BERAPA persen identitas Aceh masih tersisa hingga hari ini? Identitas Aceh sekarang ini patut, penting, serta urgen untuk dipertanyakan. Bahkan kini di era otonomi khusus pun, tingkat kesadaran kita masyarakat Aceh terhadap identitas kolektif masih sangat kecil. Kalau keadaan ini terus berlanjut, bukan tak mungkin, Aceh akan tinggal nama, tanpa mampu lagi menunjukkan atribut-atribut pentingnya yang masih kita punya. Cermatilah identitas Aceh dalam bahasanya. Kalau mau disadari, bahasa Aceh kini semakin terimpit oleh hegemoni bahasa nasional dan internasional. Jujur harus diakui bahwa meskipun masih banyak orang Aceh yang mampu menggunakan bahasa Aceh dalam berbicara, kiranya hanya sedikit yang mampu menulisnya secara benar. Bahkan, dari kalangan orang asli Aceh sendiri sudah ada indikasi bahwa tidak sedikit yang malu menggunakan bahasa Aceh. Sebaliknya, menggunakan bahasa Inggris atau bahasa Indonesia merasa super, bangga, atau merasa dari kelas masyarakat yang lebih tinggi.
Hal ini persis seperti apa yang terjadi pada bahasa Gallo di Brittany, Perancis.
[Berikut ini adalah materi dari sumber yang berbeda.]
import Literature.AlgebraicGeometry.Resolution.NeronPopescuDesingularization
import Literature.AlgebraicGeometry.Resolution.ArtinApproximationAffineLemmas
import Literature.AlgebraicGeometry.Resolution.AdicNoetherian
import Mathlib.RingTheory.MvPolynomial.Basic
import HarnessLib

/-!
# Artin approximation over étale neighbourhoods: the affine form (Stacks 07QZ)

Topic: `Literature/AlgebraicGeometry/Resolution`. The ring-theoretic heart of M. Artin's
algebraic approximation theorem in the étale-neighbourhood form (Artin 1969, Cor. 2.1 =
`Artin1969EtaleApproximation`), PROVED from the two named facts of
`NeronPopescuDesingularization.lean` (Popescu's General Néron desingularisation, Stacks 07GC, and
the étale lifting lemma Stacks 07M7) along the printed proof of Stacks, Tag 07QZ (*Smoothing Ring
Maps*, Thm. 13.2), but over an AFFINE rather than a local base, which is what the scheme
statement needs:

> Let `B` be a Noetherian ring, `𝔭` a prime, `R = B_𝔭` (any localisation at `𝔭`) with
> `B → R^` regular (e.g. `B` a G-ring), `f₁, …, f_m ∈ B[x₁, …, x_n]`, `(a₁, …, a_n)` a solution
> in `R^` and `N ≥ 0`. Then there are an étale `B → B'`, a prime `𝔭'` of `B'` over `𝔭` with
> `κ(𝔭) = κ(𝔭')`, and a solution `(b₁, …, b_n)` in `B'` with `aᵢ - bᵢ ∈ 𝔪'^N`.

Proof (Stacks 07QZ): write `aᵢ ≡ cᵢ/tᵢ (mod 𝔪^N)`, `𝔭^N = (d₁, …, d_M)`, and enlarge the system by
`tᵢ xᵢ - cᵢ - Σ_l d_l x_{il} = 0`, which the `aᵢ` solve in `R^` (`ker(R^ → R/𝔪^N) = 𝔪^N R^`);
solvability of the enlarged system in any `B'` as above forces the congruence. Let
`A = B[x]/(f, g)` with its point `A → R^`; by Popescu (`B → R^` regular) it factors through a
smooth `B`-algebra `C`; the composite `C → R^ → κ(𝔭)` descends, for some `t ∉ 𝔭`, to a
`B_t`-algebra map `B_t ⊗_B C → B_t/𝔭B_t` (`exists_away_section`); Stacks 07M7 over `B_t` with
the ideal `𝔭B_t` gives an étale `B_t → B'` with `B_t/𝔭B_t ≅ B'/𝔭B'` and a `B_t`-map
`B_t ⊗_B C → B'`; the images of the `xᵢ` are the solution, `𝔭' = 𝔭B'`.

* `exists_approximation_data` — the choice of `cᵢ, tᵢ, d_l` and of the solution of the enlarged
  system in `R^`.
* `exists_sub_mem_maximalIdeal_of_quotientMap_surjective` — `κ(𝔭) → κ(𝔭')` is onto, in the
  form: every element of a localisation `R'` of `B'` at `𝔭'` is congruent mod `𝔪'` to the image
  of an element of `R`.
* `sub_mem_maximalIdeal_pow_of_eq_sum` — the enlarged equations force `bᵢ ≡ aᵢ (mod 𝔪'^N)`.
* `exists_etale_solution_of_isRegularHom` — the theorem above (conditional on the two named
  facts), with the local conclusions stated for every localisation `R'` of `B'` at `𝔭'` and every
  ring map `φ : R → R'` compatible with `B → B'` (so that it applies verbatim to stalks of
  schemes); `exists_etale_solution_of_isGRing` — the same for a G-ring `B`.

[cite: StacksProject, Tag 07QZ]; [cite: Artin1969, Cor. 2.1, p. 27]
-/

noncomputable section

open IsLocalRing TensorProduct

namespace Literature.AlgebraicGeometry.Resolution

universe u

/-! ## Step 1: approximation data -/

section Data

variable {B : Type u} [CommRing B] [IsNoetherianRing B] (p : Ideal B) [p.IsPrime]
  (R : Type u) [CommRing R] [IsLocalRing R] [Algebra B R] [IsLocalization.AtPrime R p]

/-- **Approximation data** (Stacks 07QZ, first paragraph of the proof). For `ȳᵢ ∈ R^`
(`R` a localisation of the Noetherian ring `B` at `𝔭`, `𝔪 = 𝔭R`) and `N ≥ 0` there are
`aᵢ ∈ R` with `ȳᵢ ≡ aᵢ (mod 𝔪^N)`, fractions `aᵢ = bᵢ/tᵢ` (`tᵢ ∉ 𝔭`), generators
`d₁, …, d_M` of `𝔭^N` and `z_{il} ∈ R^` with `tᵢ ȳᵢ - bᵢ = Σ_l d_l z_{il}` in `R^`.
[cite: StacksProject, Tag 07QZ (proof)] -/
theorem exists_approximation_data {ι : Type} [Finite ι]
    (ybar : ι → AdicCompletion (maximalIdeal R) R) (N : ℕ) :
    ∃ (a : ι → R) (b t : ι → B) (M : ℕ) (d : Fin M → B)
      (z : ι → Fin M → AdicCompletion (maximalIdeal R) R),
      (∀ i, AdicCompletion.evalₐ (maximalIdeal R) N (ybar i) = Ideal.Quotient.mk _ (a i)) ∧
      (∀ i, t i ∉ p) ∧
      (∀ i, a i * algebraMap B R (t i) = algebraMap B R (b i)) ∧
      (∀ l, d l ∈ p ^ N) ∧
      ∀ i, algebraMap B _ (t i) * ybar i - algebraMap B _ (b i) =
        ∑ l, algebraMap B (AdicCompletion (maximalIdeal R) R) (d l) * z i l := by
  classical
  haveI : IsNoetherianRing R := IsLocalization.isNoetherianRing p.primeCompl R inferInstance
  -- `aᵢ`
  have ha : ∀ i, ∃ a : R,
      AdicCompletion.evalₐ (maximalIdeal R) N (ybar i) = Ideal.Quotient.mk _ a := fun i => by
    obtain ⟨a, ha⟩ :=
      Ideal.Quotient.mk_surjective (AdicCompletion.evalₐ (maximalIdeal R) N (ybar i))
    exact ⟨a, ha.symm⟩
  choose a ha using ha
  -- `aᵢ = bᵢ / tᵢ`
  have hbt : ∀ i, ∃ (b : B) (t : p.primeCompl), IsLocalization.mk' R b t = a i := fun i => by
    obtain ⟨⟨b, t⟩, h⟩ := IsLocalization.mk'_surjective p.primeCompl (a i)
    exact ⟨b, t, h⟩
  choose b t hbt using hbt
  -- generators of `𝔭^N`
  obtain ⟨M, d, hd⟩ := Submodule.fg_iff_exists_fin_generating_family.mp
    (IsNoetherian.noetherian (p ^ N) : (p ^ N).FG)
  have hdmem : ∀ l, d l ∈ p ^ N := fun l => by
    rw [← hd]
    exact Ideal.subset_span ⟨l, rfl⟩
  -- `ȳᵢ - aᵢ ∈ 𝔪^N R^ = 𝔭^N R^ = (d_l) R^`
  have e1 : maximalIdeal R ^ N = (p ^ N).map (algebraMap B R) := by
    rw [Ideal.map_pow, IsLocalization.AtPrime.map_eq_maximalIdeal p R]
  have hmN : (maximalIdeal R).map (algebraMap R (AdicCompletion (maximalIdeal R) R)) ^ N =
      Ideal.span (Set.range fun l => algebraMap B (AdicCompletion (maximalIdeal R) R) (d l)) :=
    calc (maximalIdeal R).map (algebraMap R (AdicCompletion (maximalIdeal R) R)) ^ N
        = (maximalIdeal R ^ N).map (algebraMap R (AdicCompletion (maximalIdeal R) R)) :=
          (Ideal.map_pow _ _ N).symm
      _ = ((p ^ N).map (algebraMap B R)).map (algebraMap R (AdicCompletion (maximalIdeal R) R)) := by
          rw [e1]
      _ = (p ^ N).map (algebraMap B (AdicCompletion (maximalIdeal R) R)) := by
          rw [Ideal.map_map, ← IsScalarTower.algebraMap_eq]
      _ = Ideal.span (Set.range fun l => algebraMap B (AdicCompletion (maximalIdeal R) R) (d l)) := by
          rw [← hd, Ideal.span, Ideal.map_span, ← Set.range_comp]
          rfl
  have hz : ∀ i, ∃ c : Fin M → AdicCompletion (maximalIdeal R) R,
      ∑ l, c l * algebraMap B _ (d l) = ybar i - algebraMap R _ (a i) := fun i => by
    have hmem := AdicCompletion.sub_of_mem_pow_map_of_evalₐ_eq (maximalIdeal R)
      (maximalIdeal R).fg_of_isNoetherianRing (ybar i) (a i) (ha i)
    rw [hmN, Ideal.mem_span_range_iff_exists_fun] at hmem
    obtain ⟨c, hc⟩ := hmem
    exact ⟨c, hc⟩
  choose c hc using hz
  refine ⟨a, b, fun i => (t i : B), M, d, fun i l => algebraMap B _ (t i) * c i l, ha,
    fun i => (t i).2, fun i => ?_, hdmem, fun i => ?_⟩
  · rw [← hbt i, IsLocalization.mk'_spec]
  · have h1 : algebraMap B (AdicCompletion (maximalIdeal R) R) (t i) * algebraMap R _ (a i) =
        algebraMap B _ (b i) := by
      rw [IsScalarTower.algebraMap_apply B R (AdicCompletion (maximalIdeal R) R) (t i : B),
        IsScalarTower.algebraMap_apply B R (AdicCompletion (maximalIdeal R) R) (b i),
        ← map_mul, mul_comm, ← hbt i, IsLocalization.mk'_spec]
    change algebraMap B _ (t i : B) * ybar i - algebraMap B _ (b i) = _
    calc algebraMap B (AdicCompletion (maximalIdeal R) R) (t i) * ybar i - algebraMap B _ (b i)
        = algebraMap B _ (t i : B) * (ybar i - algebraMap R _ (a i)) := by rw [← h1]; ring
      _ = algebraMap B _ (t i : B) * ∑ l, c i l * algebraMap B _ (d l) := by rw [hc i]
      _ = ∑ l, algebraMap B _ (d l) * (algebraMap B _ (t i : B) * c i l) := by
          rw [Finset.mul_sum]
          refine Finset.sum_congr rfl fun l _ => ?_
          ring

end Data

/-! ## Step 2: the local conclusions -/

section Local

/-- Elements of `B ∖ 𝔭` become units in `R' = B'_{𝔭'}` (`𝔭' ∩ B = 𝔭`). [folklore] -/
theorem isUnit_algebraMap_algebraMap_of_notMem {B B' R' : Type u} [CommRing B] [CommRing B'] [CommRing R']
    (p : Ideal B) [Algebra B B'] (p' : Ideal B') [p'.IsPrime] (hp'B : p'.comap (algebraMap B B') = p)
    [Algebra B' R'] [IsLocalization.AtPrime R' p'] {s : B} (hs : s ∉ p) :
    IsUnit (algebraMap B' R' (algebraMap B B' s)) := by
  refine IsLocalization.map_units R' (⟨algebraMap B B' s, ?_⟩ : p'.primeCompl)
  change algebraMap B B' s ∉ p'
  rw [← Ideal.mem_comap, hp'B]
  exact hs

/-- `φ` maps `𝔪 = 𝔭R` into `𝔪' = 𝔭'R'`. [folklore] -/
theorem map_maximalIdeal_le_of_comp_eq {B B' R R' : Type u} [CommRing B] [CommRing B'] [CommRing R]
    [CommRing R'] (p : Ideal B) [p.IsPrime] [Algebra B R] [IsLocalRing R] [IsLocalization.AtPrime R p]
    [Algebra B B'] (p' : Ideal B') [p'.IsPrime] (hp'B : p'.comap (algebraMap B B') = p)
    [Algebra B' R'] [IsLocalRing R'] [IsLocalization.AtPrime R' p']
    (φ : R →+* R') (hφ : φ.comp (algebraMap B R) = (algebraMap B' R').comp (algebraMap B B')) :
    (maximalIdeal R).map φ ≤ maximalIdeal R' := by
  rw [← IsLocalization.AtPrime.map_eq_maximalIdeal p R, Ideal.map_map, hφ, ← Ideal.map_map,
    ← IsLocalization.AtPrime.map_eq_maximalIdeal p' R']
  exact Ideal.map_mono (Ideal.map_le_iff_le_comap.mpr hp'B.ge)

/-- `φ` is compatible with `B → B' → R'` elementwise. [folklore] -/
theorem map_algebraMap_eq_of_comp_eq {B B' R R' : Type u} [CommRing B] [CommRing B'] [CommRing R]
    [CommRing R'] [Algebra B R] [Algebra B B'] [Algebra B' R']
    (φ : R →+* R') (hφ : φ.comp (algebraMap B R) = (algebraMap B' R').comp (algebraMap B B'))
    (x : B) : φ (algebraMap B R x) = algebraMap B' R' (algebraMap B B' x) := by
  have := congrArg (fun f : B →+* R' => f x) hφ
  simpa using this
Pada awalnya Gallo digeser oleh bahasa Britton sejak kedatangan imigran Bretton cara besar-besaran. Kemudian, ketika Brittany dikuasai Perancis dan dijadikan salah satu provinsinya, bahasa Perancis disahkan sebagai bahasa resmi di daerah tersebut. Gallo juga menjadi terimpit. Lantas, muncul fenomena bahwa orang-orang yang berbicara bahasa Gallo dianggap orang-orang dari kelas kampungan, inferior, tak terdidik dan sejenisnya. Sedangkan orang-orang yang menggunakan bahasa French (Perancis) dianggap superior. Akibat hegemoni seperti ini dan sikap masyarakatnya, bahasa Gallo menjadi jarang digunakan dan kemungkinan akan segera punah. Padahal bahasa merupakan representasi dari identitas suatu bangsa, kata Stuart Hall (1997) dalam bukunya Representation: Cultural representations and signifying practices.Lantas, jika suatu saat bahasa Aceh punah, bangsa apa yang akan ditunjukkan kepada generasi kita pada saat itu?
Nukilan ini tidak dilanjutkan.